Introduction Diarrhoea predominant irritable bowel syndrome (D-IBS) represents a large outpatient gastroenterology workload. There are a subset of patients where their symptoms of D- IBS may overlap with suspected Crohn's disease. These patients may represent a cohort that may progress to occult Crohn's disease on long term follow-up. There is a paucity of data on this subject. Capsule endoscopy (CE) is a recognised tool to examine the small bowel. We hypothesised that a proportion of patients with D-IBS may have evidence of small bowel injury, which can be visualised on CE.

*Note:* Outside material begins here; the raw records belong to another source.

import Summits.CriticalPhenomena.PercolationContinuityZ3.Theorems.Transplant.FKConnectivityAllQAntipodalPivotSplit
import HarnessLib

/-!
# Connectivity correlation inequalities for `φ_{w,q}`, every `q > 0` — file 77a: **SQUARE CERTIFICATES CLOSE `C_∞⁺`**
# (the two-sided, increasing-differences form of the levelwise antipodal inequality)

Support file (`--supports stmt-CriticalPhenomena-4575`), FK sub-lane `prim-bschramm-fk-2` (gen 35); builds on p205010 (kernel theorem, internal audit
signed; external expert review pending).  No definitions, no named facts, no sorries; standard axioms.

Fix a cell `(M, C)`, a read set `S ⊆ M` for the first test function and a cut-off `J`; write `ℓ = apExpC M C`, `f̂(γ) = f(γ∪C) − f((M∖γ)∪C)`,
`ĝ` likewise, and `τγ = (S ∖ γ) ∪ (γ ∖ S)` for the configuration with the `S`-part FLIPPED.  For `f` reading only `S` and `g` not reading `S` one has
`f̂(τγ) = −f̂(γ)`, `ĝ(τγ) = ĝ(γ)`, so the levelwise antipodal sum is `Σ_{ℓ(γ)≤J} f̂ĝ = −½ Σ_γ D_J(γ) f̂ĝ(γ)` with the doubly odd kernel
`D_J(γ) = 1{ℓ(τγ) ≤ J} − 1{ℓ(γ) ≤ J}`.  A **square certificate** at level `J` is a nonnegative weight `c(γ, e, e')` (`e ∈ S`, `e' ∈ M ∖ S`) with
`D_J = Σ c(γ,e,e')·(δ_γ + δ_{γ+e+e'} − δ_{γ+e} − δ_{γ+e'})` — stated below in its functional form (tested against every `Φ`).  Since
`f̂ĝ(γ) + f̂ĝ(γ+e+e') − f̂ĝ(γ+e) − f̂ĝ(γ+e') = (f̂(γ+e) − f̂(γ))(ĝ(γ+e') − ĝ(γ)) ≥ 0` for increasing `f, g`, a square certificate forces
`Σ_{ℓ(γ)≤J} f̂ĝ ≤ 0` for EVERY increasing `f` reading only `S` and EVERY increasing `g` not reading `S` (**`FK.levels_le_of_squareCert`**).
By LP duality a square certificate exists iff `Σ_γ D_J(γ)Φ(γ) ≥ 0` for every `Φ` with increasing differences between the `S`-block and the
`(M∖S)`-block ('ID-dominance'); this is STRICTLY stronger than the rectangle form of `C_∞⁺` from `|S| = |M∖S| = 3` on, equal to Theorem U's
loser-to-winner matching for `|S| = 1`, and holds in every exact instance examined (memo FROM-fk-2-g35-SQUARE-CERTIFICATES, FK-Q2 §44).
[cite: Grimmett2006, §1.4 eq. (1.20) (p. 15); §3.8 Thm. (3.90) (pp. 61–62)] [cite: Wagner2006, Thm. 5.8(d), §5.3]
-/

noncomputable section

namespace Summit.CriticalPhenomena.PercolationContinuityZ3.Theorems

namespace FK

open SimpleGraph Literature.Probability.LatticeModels Literature.Probability.Percolation
open scoped Classical

variable {V : Type*}

/-- A function invariant under inserting any pair with property `P` is invariant under adjoining any finite set of such pairs. [folklore] -/
theorem insertInvariant_union {f : Finset (Sym2 V) → ℝ} {P : Sym2 V → Prop}
    (hf : ∀ e : Sym2 V, P e → ∀ A : Finset (Sym2 V), f (insert e A) = f A) :
    ∀ U : Finset (Sym2 V), (∀ e ∈ U, P e) → ∀ B : Finset (Sym2 V), f (B ∪ U) = f B := by
  intro U
  induction U using Finset.induction_on with
  | empty => intro _ B; rw [Finset.union_empty]
  | @insert e U _ ih =>
    intro hU B
    rw [Finset.union_insert, hf e (hU e (Finset.mem_insert_self _ _)), ih (fun e' he' => hU e' (Finset.mem_insert_of_mem he')) B]

/-- A function reading only the pairs of `S` depends only on the trace on `S`. [folklore] -/
theorem eq_of_readOnly_inter_eq {f : Finset (Sym2 V) → ℝ} {S : Finset (Sym2 V)}
    (hf : ∀ e : Sym2 V, e ∉ S → ∀ A : Finset (Sym2 V), f (insert e A) = f A) {A B : Finset (Sym2 V)}
    (h : A ∩ S = B ∩ S) : f A = f B := by
  have key : ∀ X : Finset (Sym2 V), f X = f (X ∩ S) := by
    intro X
    have h1 : f (X ∩ S ∪ X \ S) = f (X ∩ S) :=
      insertInvariant_union (P := fun e => e ∉ S) hf (X \ S) (fun e he => (Finset.mem_sdiff.1 he).2) (X ∩ S)
    rwa [Finset.union_comm, Finset.sdiff_union_inter] at h1
  rw [key A, key B, h]

/-- A function not reading the pairs of `S` depends only on the trace off `S`. [folklore] -/
theorem eq_of_notRead_sdiff_eq {g : Finset (Sym2 V) → ℝ} {S : Finset (Sym2 V)}
    (hg : ∀ e ∈ S, ∀ A : Finset (Sym2 V), g (insert e A) = g A) {A B : Finset (Sym2 V)}
    (h : A \ S = B \ S) : g A = g B := by
  have key : ∀ X : Finset (Sym2 V), g X = g (X \ S) := by
    intro X
    have h1 : g (X \ S ∪ X ∩ S) = g (X \ S) :=
      insertInvariant_union (P := fun e => e ∈ S) hg (X ∩ S) (fun e he => (Finset.mem_inter.1 he).2) (X \ S)
    rwa [Finset.sdiff_union_inter] at h1
  rw [key A, key B, h]

/-- The `S`-flip `γ ↦ (S ∖ γ) ∪ (γ ∖ S)` is an involution on the configurations of `M ⊇ S`. [folklore] -/
theorem sflip_sflip {M S γ : Finset (Sym2 V)} (hS : S ⊆ M) (hγ : γ ⊆ M) :
    (S \ (S \ γ ∪ γ \ S)) ∪ ((S \ γ ∪ γ \ S) \ S) = γ := by
  ext x
  have h1 : x ∈ S → x ∈ M := fun h => hS h
  have h2 : x ∈ γ → x ∈ M := fun h => hγ h
  simp only [Finset.mem_union, Finset.mem_sdiff]
  tauto

/-- The `S`-flip of a configuration of `M ⊇ S` is a configuration of `M`. [folklore] -/
theorem sflip_subset {M S γ : Finset (Sym2 V)} (hS : S ⊆ M) (hγ : γ ⊆ M) : S \ γ ∪ γ \ S ⊆ M :=
  Finset.union_subset (Finset.sdiff_subset.trans hS) (Finset.sdiff_subset.trans hγ)

/-- Under the `S`-flip the antipodal difference of a function READING ONLY `S` changes sign. [folklore] -/
theorem hat_sflip_of_readOnly {f : Finset (Sym2 V) → ℝ} {M C S γ : Finset (Sym2 V)} (hS : S ⊆ M) (hγ : γ ⊆ M)
    (hf : ∀ e : Sym2 V, e ∉ S → ∀ A : Finset (Sym2 V), f (insert e A) = f A) :
    f (S \ γ ∪ γ \ S ∪ C) - f (M \ (S \ γ ∪ γ \ S) ∪ C) = -(f (γ ∪ C) - f (M \ γ ∪ C)) := by
  have e1 : f (S \ γ ∪ γ \ S ∪ C) = f (M \ γ ∪ C) := by
    refine eq_of_readOnly_inter_eq hf ?_
    ext x
    have h1 : x ∈ S → x ∈ M := fun h => hS h
    simp only [Finset.mem_inter, Finset.mem_union, Finset.mem_sdiff]
    tauto
  have e2 : f (M \ (S \ γ ∪ γ \ S) ∪ C) = f (γ ∪ C) := by
    refine eq_of_readOnly_inter_eq hf ?_
    ext x
    have h1 : x ∈ S → x ∈ M := fun h => hS h
    have h2 : x ∈ γ → x ∈ M := fun h => hγ h
    simp only [Finset.mem_inter, Finset.mem_union, Finset.mem_sdiff]
    tauto
  rw [e1, e2]; ring

/-- Under the `S`-flip the antipodal difference of a function NOT READING `S` is unchanged. [folklore] -/
theorem hat_sflip_of_notRead {g : Finset (Sym2 V) → ℝ} {M C S γ : Finset (Sym2 V)} (hS : S ⊆ M) (hγ : γ ⊆ M)
    (hg : ∀ e ∈ S, ∀ A : Finset (Sym2 V), g (insert e A) = g A) :
    g (S \ γ ∪ γ \ S ∪ C) - g (M \ (S \ γ ∪ γ \ S) ∪ C) = g (γ ∪ C) - g (M \ γ ∪ C) := by
  have e1 : g (S \ γ ∪ γ \ S ∪ C) = g (γ ∪ C) := by
    refine eq_of_notRead_sdiff_eq hg ?_
    ext x
    simp only [Finset.mem_sdiff, Finset.mem_union]
    tauto
  have e2 : g (M \ (S \ γ ∪ γ \ S) ∪ C) = g (M \ γ ∪ C) := by
    refine eq_of_notRead_sdiff_eq hg ?_
    ext x
    have h1 : x ∈ S → x ∈ M := fun h => hS h
    have h2 : x ∈ γ → x ∈ M := fun h => hγ h
    simp only [Finset.mem_sdiff, Finset.mem_union]
    tauto
  rw [e1, e2]

/-- **The elementary square is nonnegative on `f̂ĝ`.**  For `e ∈ S`, `e' ∉ S`, `f` increasing reading only `S` and `g` increasing not reading `S`:
`f̂ĝ(γ) + f̂ĝ(γ+e+e') − f̂ĝ(γ+e) − f̂ĝ(γ+e') = (f̂(γ+e) − f̂(γ))·(ĝ(γ+e') − ĝ(γ)) ≥ 0`. [cite: Grimmett2006, §3.8 Thm. (3.90) (pp. 61–62)] -/
theorem square_hat_nonneg (M C S : Finset (Sym2 V)) (f g : Finset (Sym2 V) → ℝ) {e e' : Sym2 V} (he : e ∈ S) (he' : e' ∉ S)
    (hf : ∀ a : Sym2 V, a ∉ S → ∀ A : Finset (Sym2 V), f (insert a A) = f A)
    (hg : ∀ a ∈ S, ∀ A : Finset (Sym2 V), g (insert a A) = g A)
    (hfm : ∀ ⦃A B : Finset (Sym2 V)⦄, A ⊆ B → f A ≤ f B) (hgm : ∀ ⦃A B : Finset (Sym2 V)⦄, A ⊆ B → g A ≤ g B)
    (γ : Finset (Sym2 V)) :
    0 ≤ (f (γ ∪ C) - f (M \ γ ∪ C)) * (g (γ ∪ C) - g (M \ γ ∪ C)) +
        (f (insert e (insert e' γ) ∪ C) - f (M \ insert e (insert e' γ) ∪ C)) *
          (g (insert e (insert e' γ) ∪ C) - g (M \ insert e (insert e' γ) ∪ C)) -
        (f (insert e γ ∪ C) - f (M \ insert e γ ∪ C)) * (g (insert e γ ∪ C) - g (M \ insert e γ ∪ C)) -
        (f (insert e' γ ∪ C) - f (M \ insert e' γ ∪ C)) * (g (insert e' γ ∪ C) - g (M \ insert e' γ ∪ C)) := by
  have hne : e ≠ e' := fun h => he' (h ▸ he)
  by_cases heγ : e ∈ γ
  · rw [Finset.insert_eq_of_mem (Finset.mem_insert_of_mem heγ), Finset.insert_eq_of_mem heγ]
    linarith
  by_cases he'γ : e' ∈ γ
  · rw [Finset.insert_eq_of_mem he'γ]
    linarith
  -- the four corner values
  have f1 : f (insert e (insert e' γ) ∪ C) = f (insert e γ ∪ C) := by
    refine eq_of_readOnly_inter_eq hf ?_
    ext x
    have h1 : x = e' → x ∉ S := fun h => h ▸ he'
    simp only [Finset.mem_inter, Finset.mem_union, Finset.mem_insert]
    tauto
  have f2 : f (M \ insert e (insert e' γ) ∪ C) = f (M \ insert e γ ∪ C) := by
    refine eq_of_readOnly_inter_eq hf ?_
    ext x
    have h1 : x = e' → x ∉ S := fun h => h ▸ he'
    simp only [Finset.mem_inter, Finset.mem_union, Finset.mem_insert, Finset.mem_sdiff]
    tauto
  have f3 : f (insert e' γ ∪ C) = f (γ ∪ C) := by
    refine eq_of_readOnly_inter_eq hf ?_
    ext x
    have h1 : x = e' → x ∉ S := fun h => h ▸ he'
    simp only [Finset.mem_inter, Finset.mem_union, Finset.mem_insert]
    tauto
  have f4 : f (M \ insert e' γ ∪ C) = f (M \ γ ∪ C) := by
    refine eq_of_readOnly_inter_eq hf ?_
    ext x
    have h1 : x = e' → x ∉ S := fun h => h ▸ he'
    simp only [Finset.mem_inter, Finset.mem_union, Finset.mem_insert, Finset.mem_sdiff]
    tauto
  have g1 : g (insert e (insert e' γ) ∪ C) = g (insert e' γ ∪ C) := by
    refine eq_of_notRead_sdiff_eq hg ?_
    ext x
    have h1 : x = e → x ∈ S := fun h => h ▸ he
    simp only [Finset.mem_sdiff, Finset.mem_union, Finset.mem_insert]
    tauto
  have g2 : g (M \ insert e (insert e' γ) ∪ C) = g (M \ insert e' γ ∪ C) := by
    refine eq_of_notRead_sdiff_eq hg ?_
    ext x
    have h1 : x = e → x ∈ S := fun h => h ▸ he
    simp only [Finset.mem_sdiff, Finset.mem_union, Finset.mem_insert]
    tauto
  have g3 : g (insert e γ ∪ C) = g (γ ∪ C) := by
    refine eq_of_notRead_sdiff_eq hg ?_
    ext x
    have h1 : x = e → x ∈ S := fun h => h ▸ he
    simp only [Finset.mem_sdiff, Finset.mem_union, Finset.mem_insert]
    tauto
  have g4 : g (M \ insert e γ ∪ C) = g (M \ γ ∪ C) := by
    refine eq_of_notRead_sdiff_eq hg ?_
    ext x
    have h1 : x = e → x ∈ S := fun h => h ▸ he
    simp only [Finset.mem_sdiff, Finset.mem_union, Finset.mem_insert]
    tauto
  rw [f1, f2, f3, f4, g1, g2, g3, g4]
  -- monotone factors
  have hf_up : f (γ ∪ C) ≤ f (insert e γ ∪ C) :=
    hfm (Finset.union_subset_union (Finset.subset_insert e γ) le_rfl)
  have hf_dn : f (M \ insert e γ ∪ C) ≤ f (M \ γ ∪ C) :=
    hfm (Finset.union_subset_union (Finset.sdiff_subset_sdiff le_rfl (Finset.subset_insert e γ)) le_rfl)
  have hg_up : g (γ ∪ C) ≤ g (insert e' γ ∪ C) :=
    hgm (Finset.union_subset_union (Finset.subset_insert e' γ) le_rfl)
  have hg_dn : g (M \ insert e' γ ∪ C) ≤ g (M \ γ ∪ C) :=
    hgm (Finset.union_subset_union (Finset.sdiff_subset_sdiff le_rfl (Finset.subset_insert e' γ)) le_rfl)
  have key : (f (γ ∪ C) - f (M \ γ ∪ C)) * (g (γ ∪ C) - g (M \ γ ∪ C)) +
        (f (insert e γ ∪ C) - f (M \ insert e γ ∪ C)) * (g (insert e' γ ∪ C) - g (M \ insert e' γ ∪ C)) -
        (f (insert e γ ∪ C) - f (M \ insert e γ ∪ C)) * (g (γ ∪ C) - g (M \ γ ∪ C)) -
        (f (γ ∪ C) - f (M \ γ ∪ C)) * (g (insert e' γ ∪ C) - g (M \ insert e' γ ∪ C)) =
      ((f (insert e γ ∪ C) - f (M \ insert e γ ∪ C)) - (f (γ ∪ C) - f (M \ γ ∪ C))) *
        ((g (insert e' γ ∪ C) - g (M \ insert e' γ ∪ C)) - (g (γ ∪ C) - g (M \ γ ∪ C))) := by ring
  rw [key]
  exact mul_nonneg (by linarith) (by linarith)

/-- **Square certificates close `C_∞⁺`.**  If the doubly odd kernel `D_J(γ) = 1{ℓ(τγ) ≤ J} − 1{ℓ(γ) ≤ J}` (`τ` the `S`-flip) is a nonnegative
combination of elementary squares `δ_γ + δ_{γ+e+e'} − δ_{γ+e} − δ_{γ+e'}` (`e ∈ S`, `e' ∈ M ∖ S`) — hypothesis `hcert`, in functional form — then the
levelwise antipodal inequality holds at level `J` for every increasing `f` reading only `S` and every increasing `g` not reading `S`.
[cite: Grimmett2006, §3.8 Thm. (3.90) (pp. 61–62); §3.9 (pp. 63–64)] [cite: Wagner2006, Thm. 5.8(d), §5.3] -/
theorem levels_le_of_squareCert (M C S : Finset (Sym2 V)) (hS : S ⊆ M) (J : ℕ)
    (c : Finset (Sym2 V) → Sym2 V → Sym2 V → ℝ) (hc : ∀ γ e e', 0 ≤ c γ e e')
    (hcert : ∀ Φ : Finset (Sym2 V) → ℝ,
      ∑ γ ∈ M.powerset, ((if apExpC M C (S \ γ ∪ γ \ S) ≤ J then Φ γ else 0) - (if apExpC M C γ ≤ J then Φ γ else 0)) =
        ∑ γ ∈ M.powerset, ∑ e ∈ S, ∑ e' ∈ M \ S,
          c γ e e' * (Φ γ + Φ (insert e (insert e' γ)) - Φ (insert e γ) - Φ (insert e' γ)))
    (f g : Finset (Sym2 V) → ℝ)
    (hf : ∀ a : Sym2 V, a ∉ S → ∀ A : Finset (Sym2 V), f (insert a A) = f A)
    (hg : ∀ a ∈ S, ∀ A : Finset (Sym2 V), g (insert a A) = g A)
    (hfm : ∀ ⦃A B : Finset (Sym2 V)⦄, A ⊆ B → f A ≤ f B) (hgm : ∀ ⦃A B : Finset (Sym2 V)⦄, A ⊆ B → g A ≤ g B) :
    ∑ γ ∈ M.powerset with apExpC M C γ ≤ J, (f (γ ∪ C) - f (M \ γ ∪ C)) * (g (γ ∪ C) - g (M \ γ ∪ C)) ≤ 0 := by
  set Φ : Finset (Sym2 V) → ℝ := fun γ => (f (γ ∪ C) - f (M \ γ ∪ C)) * (g (γ ∪ C) - g (M \ γ ∪ C)) with hΦ
  have key := hcert Φ
  -- the right-hand side is nonnegative
  have hR : 0 ≤ ∑ γ ∈ M.powerset, ∑ e ∈ S, ∑ e' ∈ M \ S,
      c γ e e' * (Φ γ + Φ (insert e (insert e' γ)) - Φ (insert e γ) - Φ (insert e' γ)) := by
    refine Finset.sum_nonneg fun γ _ => Finset.sum_nonneg fun e he => Finset.sum_nonneg fun e' he' => ?_
    refine mul_nonneg (hc γ e e') ?_
    have := square_hat_nonneg M C S f g he (Finset.mem_sdiff.1 he').2 hf hg hfm hgm γ
    simpa only [hΦ] using this
  -- the flipped sum is minus the plain sum
  have hflip : ∑ γ ∈ M.powerset, (if apExpC M C (S \ γ ∪ γ \ S) ≤ J then Φ γ else 0) =
      -∑ γ ∈ M.powerset, (if apExpC M C γ ≤ J then Φ γ else 0) := by
    rw [← Finset.sum_neg_distrib]
    refine Finset.sum_nbij' (fun γ => S \ γ ∪ γ \ S) (fun γ => S \ γ ∪ γ \ S) (fun γ hγ => ?_) (fun γ hγ => ?_)
      (fun γ hγ => ?_) (fun γ hγ => ?_) (fun γ hγ => ?_)
    · exact Finset.mem_powerset.2 (sflip_subset hS (Finset.mem_powerset.1 hγ))
    · exact Finset.mem_powerset.2 (sflip_subset hS (Finset.mem_powerset.1 hγ))
    · exact sflip_sflip hS (Finset.mem_powerset.1 hγ)
    · exact sflip_sflip hS (Finset.mem_powerset.1 hγ)
    · have hγ' : γ ⊆ M := Finset.mem_powerset.1 hγ
      have hval : Φ (S \ γ ∪ γ \ S) = -Φ γ := by
        simp only [hΦ]
        rw [hat_sflip_of_readOnly (C := C) hS hγ' hf, hat_sflip_of_notRead (C := C) hS hγ' hg]
        ring
      split_ifs <;> simp [hval]
  have hL : ∑ γ ∈ M.powerset, ((if apExpC M C (S \ γ ∪ γ \ S) ≤ J then Φ γ else 0) - (if apExpC M C γ ≤ J then Φ γ else 0)) =
      -2 * ∑ γ ∈ M.powerset, (if apExpC M C γ ≤ J then Φ γ else 0) := by
    rw [Finset.sum_sub_distrib, hflip]; ring
  rw [Finset.sum_filter]
  have : -2 * ∑ γ ∈ M.powerset, (if apExpC M C γ ≤ J then Φ γ else 0) ≥ 0 := by
    rw [← hL, key]; exact hR
  have h2 : ∑ γ ∈ M.powerset, (if apExpC M C γ ≤ J then Φ γ else 0) ≤ 0 := by linarith
  simpa only [hΦ] using h2

end FK

end Summit.CriticalPhenomena.PercolationContinuityZ3.Theorems

end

Methods Patients referred for CE for investigation of diarrhoea and abdominal pain with/without the presence of abnormal blood parameters were identified. Patients with a normal CE or those who fell short of CE criteria for Crohn's disease were selected for case note review. Data was collected for demographics, clinical symptoms, previous investigations, findings of CE and subsequent follow-up.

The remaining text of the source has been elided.